Au lendemain de la suspension du procureur général Eddy Narcisse Minang, une société chinoise se retrouve malgré elle au cœur du débat. COVEC-Gabon, entreprise de construction d’infrastructures légalement enregistrée au Gabon, a publié ce 12 juin 2026 un communiqué pour dissocier formellement son litige civil en cours de la procédure disciplinaire engagée contre le magistrat.

COVEC-Gabon s’en défend. Eddy Narcisse Minang, procureur général suspendu, ne dit rien et s’en remet visiblement aux institutions. © Linkedin

 

Dans les heures ayant suivi la révélation de la suspension d’Eddy Narcisse Minang, plusieurs médias gabonais, dont GabonReview, avaient évoqué parmi les éléments déclencheurs de cette procédure «une affaire financière de 4 milliards de francs CFA impliquant des hommes d’affaires chinois». COVEC-Gabon  qui n’a nullement été cité, confirme aujourd’hui que cette mention renvoie bien à un litige civil qui la concerne, tout en réfutant catégoriquement tout lien avec la suspension du procureur général.

Un litige commercial, rien de plus

Les faits, tels que présentés par la société, sont les suivants. COVEC-Gabon entretenait une relation de coopération avec un partenaire local gabonais. Ce partenaire n’ayant pas honoré ses engagements, les deux parties ont conclu un accord de règlement à l’amiable, soldé par le versement du montant convenu. L’affaire semblait close.

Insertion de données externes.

import Literature.NumberTheory.NumberFields.HilbertClassField
import HarnessLib

/-!
# The Hilbert class field, part II: the Artin isomorphism `Cl(𝓞 K) ≅ Gal(H/K)`, `[H : K] = h_K`,
# and a prime splits completely iff it is principal (Cox Thm. 8.10 / Cor. 5.21; Neukirch VI (6.9))

Topic `NumberTheory/NumberFields` (class field theory); namespace
`Literature.NumberTheory.NumberFields.hilbertClassField`.  One definition with a body
(`hilbertClassField.artinEquiv`) and theorems, all PROVED; sequel of `HilbertClassField.lean`
(`H = hilbertClassField K = ⨆_ψ E_ψ ⊆ K̄`, the injective `Φ = galCharProd K : Gal(H/K) → ∏_ψ ℂˣ`
descended from `Φ̃ = charProd K : Γ_K → ∏_ψ ℂˣ`, and the injective `Ψ = evalProd K : Cl(𝓞 K) → ∏_ψ ℂˣ`).

> Cox, *Primes of the form x² + ny²* (2nd ed.), §8.A **Theorem 8.10**: "… the Artin map induces an
> isomorphism `C(𝒪_K) ≅ Gal(L/K)`"; §5.C **Corollary 5.21**: "a prime ideal of `K` … splits
> completely in `L` if and only if it is a principal ideal"; Neukirch, *Algebraic Number Theory*,
> VI **(6.9)**: `Gal(K¹|K) ≅ Cl_K`, `[K¹ : K] = h_K`.

## Main results (`K : Type` a number field)

* `charProd_eq_evalProd_of_isArithFrobAt` — `Φ̃(σ) = Ψ([v])` for every arithmetic Frobenius
  `σ ∈ Γ_K` at a prime of `ℤ̄_K` above `v`; `galCharProd_galFrob` — `Φ(Frob_v) = Ψ([v])`.
* `range_galCharProd_eq_range_evalProd` — `range Φ = range Ψ`: `⊇` because the prime classes
  generate `Cl(𝓞 K)`, `⊆` because the Frobenius elements generate `Gal(H/K)`
  (`closure_frobenius_eq_top_of_isGalois`) and each is `galFrob K H v` (`H|K` abelian, unramified).
* `hilbertClassField.artinEquiv K : ClassGroup (𝓞 K) ≃* Gal(H/K)` — **the Artin isomorphism**
  (`Φ⁻¹ ∘ Ψ`), with **`artinEquiv [v] = Frob_v`** for every prime `v`, every prime `Q` of `H` above
  `v` and every arithmetic Frobenius at `Q` (`artinEquiv_mk0_eq_of_isArithFrobAt`,
  `artinEquiv_mk0_eq_galFrob`, `absRestrictNormalHom_eq_artinEquiv_mk0`).
* **`card_aut_eq_card_classGroup`, `finrank_eq_card_classGroup`, `finrank_eq_classNumber`:
  `[H : K] = h_K`.**
* **`mem_splitPrimes_iff_isPrincipal`: a prime of `K` splits completely in `H` iff it is
  principal** (every prime, no exceptional set); `eq_bot_iff_card_classGroup_eq_one`: `H = K` iff
  `h_K = 1`.

## References

* D. A. Cox, *Primes of the form x² + ny²*, 2nd ed. (2013), §5.C Cor. 5.21, §8.A Thm. 8.10. [Cox2013]
* J. Neukirch, *Algebraic Number Theory* (1999), Ch. VI §6 Prop. (6.9), §7 Thm. (7.1), Cor. (7.4). [NeukirchANT1999]
-/

noncomputable section

open NumberField IsDedekindDomain Field
open scoped IsMulCommutative nonZeroDivisors

namespace Literature.NumberTheory.NumberFields

open Literature.NumberTheory.GaloisRepresentations Literature.NumberTheory.LFunctions

variable (K : Type) [Field K] [NumberField K]

namespace hilbertClassField

/-! ### §4. Frobenius: `Φ̃(σ_v) = Ψ([v])`, and `range Φ = range Ψ` -/

/-- **`Φ̃(σ) = Ψ([v])`** for an arithmetic Frobenius `σ ∈ Γ_K` at a prime of `ℤ̄_K` above `v`.
[cite: NeukirchANT1999, Ch. VI §7 Thm. (7.1)] -/
theorem charProd_eq_evalProd_of_isArithFrobAt {v : HeightOneSpectrum (𝓞 K)}
    {𝔓 : Ideal (absIntegers (𝓞 K) K)} (h𝔓 : 𝔓 ∈ v.primesAbove) {σ : absoluteGaloisGroup K}
    (hσ : IsArithFrobAt (𝓞 K) σ 𝔓) :
    charProd K σ = evalProd K (ClassGroup.mk0 ⟨v.asIdeal, asIdeal_mem_nonZeroDivisors v⟩) := by
  funext ψ
  rw [charProd_apply, evalProd_apply]
  exact classGroupCharField.character_absRestrictNormalHom_eq K ψ h𝔓 hσ

/-- For every prime `v` there is `σ ∈ Γ_K`, an arithmetic Frobenius at a prime of `ℤ̄_K` above `v`,
whose restriction to `H` is `galFrob K H v` and with `Φ̃(σ) = Ψ([v])` (step of the proof of Neukirch VI
(6.9) / (7.1)). [cite: NeukirchANT1999, Ch. VI §7 Thm. (7.1) (proof)] -/
theorem exists_frob (v : HeightOneSpectrum (𝓞 K)) :
    ∃ σ : absoluteGaloisGroup K,
      absRestrictNormalHom (hilbertClassField K) σ = galFrob K (hilbertClassField K) v ∧
      charProd K σ = evalProd K (ClassGroup.mk0 ⟨v.asIdeal, asIdeal_mem_nonZeroDivisors v⟩) := by
  obtain ⟨𝔓, h𝔓⟩ := v.primesAbove_nonempty
  obtain ⟨σ, hσ⟩ := HeightOneSpectrum.exists_isArithFrobAt_of_mem_primesAbove_holds h𝔓
  haveI : 𝔓.IsPrime := h𝔓.1
  refine ⟨σ, ?_, charProd_eq_evalProd_of_isArithFrobAt K h𝔓 hσ⟩
  exact eq_galFrob (commute K) (isUnramifiedIn K v)
    (comap_ringOfIntegersToIntegralClosure_mem_primesOver_of_mem_primesAbove _ h𝔓)
    (isArithFrobAt_absRestrictNormalHom _ hσ)

/-- `Φ(Frob_v) = Ψ([v])`. [cite: NeukirchANT1999, Ch. VI §7 Thm. (7.1)] -/
theorem galCharProd_galFrob (v : HeightOneSpectrum (𝓞 K)) :
    galCharProd K (galFrob K (hilbertClassField K) v) =
      evalProd K (ClassGroup.mk0 ⟨v.asIdeal, asIdeal_mem_nonZeroDivisors v⟩) := by
  obtain ⟨σ, hσ, h⟩ := exists_frob K v
  rw [← hσ, galCharProd_absRestrictNormalHom, h]

/-- **`range Φ = range Ψ`**: `⊇` since the prime classes generate `Cl(𝓞 K)`; `⊆` since the Frobenius
elements generate `Gal(H/K)` and each is a `galFrob` (`H|K` abelian, unramified).
[cite: NeukirchANT1999, Ch. VI §6 Prop. (6.9)] -/
theorem range_galCharProd_eq_range_evalProd : (galCharProd K).range = (evalProd K).range := by
  classical
  apply le_antisymm
  · -- `Φ(Gal) = Φ(closure of Frobenii) ≤ range Ψ`
    have htop := closure_frobenius_eq_top_of_isGalois (K := K) (N := hilbertClassField K)
      (B := (∅ : Set (HeightOneSpectrum (𝓞 K)))) Set.finite_empty
    rintro _ ⟨g, rfl⟩
    have hg : g ∈ Subgroup.closure {φ : hilbertClassField K ≃ₐ[K] hilbertClassField K |
        ∃ v : HeightOneSpectrum (𝓞 K), v ∉ (∅ : Set _) ∧
        ∃ Q ∈ v.asIdeal.primesOver (𝓞 (hilbertClassField K)), IsArithFrobAt (𝓞 K) φ Q} := by
      rw [htop]; exact Subgroup.mem_top g
    refine Subgroup.closure_induction (p := fun g _ => galCharProd K g ∈ (evalProd K).range)
      ?_ ?_ ?_ ?_ hg
    · rintro φ ⟨v, -, Q, hQ, hφ⟩
      rw [eq_galFrob (commute K) (isUnramifiedIn K v) hQ hφ, galCharProd_galFrob]
      exact ⟨_, rfl⟩
    · rw [map_one]; exact one_mem _
    · intro a b _ _ ha hb
      rw [map_mul]; exact mul_mem ha hb
    · intro a _ ha
      rw [map_inv]; exact inv_mem ha
  · -- `Ψ(Cl) = Ψ(closure of prime classes) ≤ range Φ`
    rintro _ ⟨c, rfl⟩
    obtain ⟨I, rfl⟩ := ClassGroup.mk0_surjective c
    have hI : (I : Ideal (𝓞 K)) ≠ ⊥ := nonZeroDivisors.coe_ne_zero I
    have key : ∀ J : Ideal (𝓞 K), ∀ hJ : J ≠ ⊥,
        evalProd K (ClassGroup.mk0 ⟨J, mem_nonZeroDivisors_of_ne_zero hJ⟩) ∈ (galCharProd K).range := by
      intro J
      induction J using UniqueFactorizationMonoid.induction_on_prime with
      | h₁ => intro hJ; exact absurd rfl hJ
      | h₂ J hJu =>
        intro hJ
        have h1 : ClassGroup.mk0 ⟨J, mem_nonZeroDivisors_of_ne_zero hJ⟩ = 1 := by
          obtain ⟨u, rfl⟩ := hJu
          have : (⟨(u : Ideal (𝓞 K)), mem_nonZeroDivisors_of_ne_zero hJ⟩ : (Ideal (𝓞 K))⁰) = 1 := by
            apply Subtype.ext
            simp [Ideal.isUnit_iff.mp u.isUnit]
          rw [this, map_one]
        rw [h1, map_one]
        exact one_mem _
      | h₃ J P hJ0 hP ih =>
        intro hJP
        have hP0 : P ≠ ⊥ := hP.ne_zero
        have hmul : (⟨P * J, mem_nonZeroDivisors_of_ne_zero hJP⟩ : (Ideal (𝓞 K))⁰) =
            ⟨P, mem_nonZeroDivisors_of_ne_zero hP0⟩ * ⟨J, mem_nonZeroDivisors_of_ne_zero hJ0⟩ :=
          Subtype.ext rfl
        rw [hmul, map_mul, map_mul]
        refine mul_mem ?_ (ih hJ0)
        have hPprime : P.IsPrime := Ideal.isPrime_of_prime hP
        set v : HeightOneSpectrum (𝓞 K) := ⟨P, hPprime, hP0⟩
        exact ⟨galFrob K (hilbertClassField K) v, galCharProd_galFrob K v⟩
    have : I = ⟨(I : Ideal (𝓞 K)), mem_nonZeroDivisors_of_ne_zero hI⟩ := Subtype.ext rfl
    rw [this]
    exact key _ hI

/-! ### §5. The Artin isomorphism `Cl(𝓞 K) ≅ Gal(H/K)` -/

/-- **The Artin isomorphism `Cl(𝓞 K) ≃* Gal(H/K)` of the Hilbert class field** (`Φ⁻¹ ∘ Ψ`:
`[𝔞] ↦ (H/K, 𝔞)`). [cite: Cox2013, §8.A Thm. 8.10] [cite: NeukirchANT1999, Ch. VI §6 Prop. (6.9)] -/
def artinEquiv : ClassGroup (𝓞 K) ≃* (hilbertClassField K ≃ₐ[K] hilbertClassField K) :=
  (MonoidHom.ofInjective (evalProd_injective K)).trans
    ((MulEquiv.subgroupCongr (range_galCharProd_eq_range_evalProd K).symm).trans
      (MonoidHom.ofInjective (galCharProd_injective K)).symm)

/-- The defining relation of the Artin isomorphism: `Φ(artinEquiv c) = Ψ(c)`, i.e. `χ_ψ((artinEquiv c)|_{E_ψ}) = ψ(c)`
for every character `ψ`. [cite: Cox2013, §8.A Thm. 8.10] -/
theorem galCharProd_artinEquiv (c : ClassGroup (𝓞 K)) :
    galCharProd K (artinEquiv K c) = evalProd K c := by
  unfold artinEquiv
  simp only [MulEquiv.trans_apply]
  set y : (galCharProd K).range := (MulEquiv.subgroupCongr (range_galCharProd_eq_range_evalProd K).symm)
    (MonoidHom.ofInjective (evalProd_injective K) c) with hy
  have h1 : (y : (ClassGroup (𝓞 K) →* ℂˣ) → ℂˣ) = evalProd K c := rfl
  have h2 := MonoidHom.apply_ofInjective_symm (galCharProd_injective K) y
  rw [h2, h1]

/-- **`artinEquiv [v] = Frob_v`** for every prime `v` of `K`, every prime `Q` of `H` above `v` and
every arithmetic Frobenius `φ` at `Q`. [cite: Cox2013, §8.A Thm. 8.10] [cite: NeukirchANT1999, Ch. VI §7 Thm. (7.1)] -/
theorem artinEquiv_mk0_eq_of_isArithFrobAt {v : HeightOneSpectrum (𝓞 K)}
    {Q : Ideal (𝓞 (hilbertClassField K))} (hQ : Q ∈ v.asIdeal.primesOver (𝓞 (hilbertClassField K)))
    {φ : hilbertClassField K ≃ₐ[K] hilbertClassField K} (hφ : IsArithFrobAt (𝓞 K) φ Q) :
    artinEquiv K (ClassGroup.mk0 ⟨v.asIdeal, asIdeal_mem_nonZeroDivisors v⟩) = φ := by
  apply galCharProd_injective K
  rw [galCharProd_artinEquiv, eq_galFrob (commute K) (isUnramifiedIn K v) hQ hφ, galCharProd_galFrob]

/-- `artinEquiv [v] = galFrob K H v`. [cite: Cox2013, §8.A Thm. 8.10] -/
theorem artinEquiv_mk0_eq_galFrob (v : HeightOneSpectrum (𝓞 K)) :
    artinEquiv K (ClassGroup.mk0 ⟨v.asIdeal, asIdeal_mem_nonZeroDivisors v⟩) =
      galFrob K (hilbertClassField K) v := by
  obtain ⟨Q, hQ, hφ⟩ := galFrob_spec K (hilbertClassField K) v
  exact artinEquiv_mk0_eq_of_isArithFrobAt K hQ hφ

/-- `artinEquiv [σ|...]`: for an arithmetic Frobenius `σ ∈ Γ_K` at a prime of `ℤ̄_K` above `v`,
`σ|_H = artinEquiv [v]`. [cite: NeukirchANT1999, Ch. VI §7 Thm. (7.1)] -/
theorem absRestrictNormalHom_eq_artinEquiv_mk0 {v : HeightOneSpectrum (𝓞 K)}
    {𝔓 : Ideal (absIntegers (𝓞 K) K)} (h𝔓 : 𝔓 ∈ v.primesAbove) {σ : absoluteGaloisGroup K}
    (hσ : IsArithFrobAt (𝓞 K) σ 𝔓) :
    absRestrictNormalHom (hilbertClassField K) σ =
      artinEquiv K (ClassGroup.mk0 ⟨v.asIdeal, asIdeal_mem_nonZeroDivisors v⟩) := by
  haveI : 𝔓.IsPrime := h𝔓.1
  exact (artinEquiv_mk0_eq_of_isArithFrobAt K
    (comap_ringOfIntegersToIntegralClosure_mem_primesOver_of_mem_primesAbove _ h𝔓)
    (isArithFrobAt_absRestrictNormalHom _ hσ)).symm

/-! ### §6. `[H : K] = h_K`; a prime splits completely iff it is principal -/

/-- **`|Gal(H/K)| = h_K`.** [cite: NeukirchANT1999, Ch. VI §6 Prop. (6.9)] -/
theorem card_aut_eq_card_classGroup :
    Nat.card (hilbertClassField K ≃ₐ[K] hilbertClassField K) = Fintype.card (ClassGroup (𝓞 K)) := by
  rw [← Nat.card_eq_fintype_card]
  exact (Nat.card_congr (artinEquiv K).toEquiv).symm

/-- **`[H : K] = h_K`**: the degree of the Hilbert class field is the class number.
[cite: Cox2013, §8.A Thm. 8.10] [cite: NeukirchANT1999, Ch. VI §6 Prop. (6.9)] -/
theorem finrank_eq_card_classGroup :
    Module.finrank K (hilbertClassField K) = Fintype.card (ClassGroup (𝓞 K)) := by
  rw [← card_aut_eq_card_classGroup, IsGalois.card_aut_eq_finrank]

/-- `[H : K] = classNumber K`. [cite: NeukirchANT1999, Ch. VI §6 Prop. (6.9)] -/
theorem finrank_eq_classNumber :
    Module.finrank K (hilbertClassField K) = NumberField.classNumber K := by
  rw [finrank_eq_card_classGroup]; rfl

/-- **A prime of `K` splits completely in the Hilbert class field iff it is principal** (Cox Cor. 5.21
for the Hilbert class field; every prime, no exceptional set). [cite: Cox2013, §5.C Cor. 5.21]
[cite: NeukirchANT1999, Ch. VI §7 Cor. (7.4)] -/
theorem mem_splitPrimes_iff_isPrincipal (v : HeightOneSpectrum (𝓞 K)) :
    v ∈ splitPrimes K (hilbertClassField K) ↔ v.asIdeal.IsPrincipal := by
  rw [mem_splitPrimes_iff_galFrob_eq_one (isUnramifiedIn K v), ← artinEquiv_mk0_eq_galFrob,
    MulEquiv.map_eq_one_iff, ClassGroup.mk0_eq_one_iff]

/-- `H = K̄^{?}`-free restatement: **`K` has class number one iff its Hilbert class field is `K`**
(`H = ⊥` in `K̄`). [cite: Cox2013, §8.A Thm. 8.10] -/
theorem eq_bot_iff_card_classGroup_eq_one :
    hilbertClassField K = ⊥ ↔ Fintype.card (ClassGroup (𝓞 K)) = 1 := by
  rw [← finrank_eq_card_classGroup, IntermediateField.finrank_eq_one_iff]

end hilbertClassField

end Literature.NumberTheory.NumberFields

end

Elle ne l’était pas. Le partenaire en question a ultérieurement saisi le tribunal de commerce de Libreville, réclamant, en violation de l’accord signé, des sommes supplémentaires importantes, tant à la société qu’à son directeur général à titre personnel. Dans ce cadre, une saisie conservatoire a été obtenue sur une partie des fonds détenus par COVEC-Gabon auprès de l’UGB. La société a fait appel du jugement défavorable et déposé une plainte pénale pour escroquerie et chantage contre son ancien partenaire.

Un démenti sans ambiguïté

Sur le fond, COVEC-Gabon est catégorique : «Notre société n’a jamais, à aucun moment, sous quelque forme que ce soit, ni par l’intermédiaire d’un tiers, versé de pot-de-vin à M. Minang ou à aucun autre magistrat gabonais.» La société affirme que la suspension du procureur général «n’a aucun lien» avec son litige civil et s’oppose fermement à toute association entre les deux affaires dans le traitement médiatique.

Cette mise au point intervient dans un contexte sensible. La coopération sino-gabonaise, pilier des grands chantiers d’infrastructure du pays, est régulièrement scrutée. COVEC-Gabon, qui rappelle son engagement de longue date dans la construction au Gabon, dit vouloir préserver «un environnement commercial juste, transparent et fondé sur l’état de droit».

Ce que l’affaire Minang retient

La suspension conservatoire d’Eddy Narcisse Minang, non démentie jusqu’ici, reposerait sur plusieurs dossiers distincts. Le communiqué de COVEC-Gabon permet désormais de préciser la nature de l’un d’eux : il ne s’agit pas, ici, d’une affaire de corruption au sens strict. Une nuance que la société chinoise tenait manifestement à établir, autant pour sa réputation que pour la clarté du dossier.

Le communiqué de COVEC-Gabon a le mérite de la clarté : un litige civil est un litige civil, une procédure disciplinaire est une procédure disciplinaire. En prenant publiquement la parole, la société chinoise referme une parenthèse ouverte par la précipitation médiatique, dissipe une confusion, et remet chaque affaire à sa juste place, sans bien entendu clore quoi que ce soit sur le fond.

Pour le reste (la procédure disciplinaire, l’hypothétique Conseil de discipline du 22 juin, l’éventuelle saisine du Conseil supérieur de la Magistrature), il appartiendra aux institutions de statuer, en leur temps et selon leurs règles.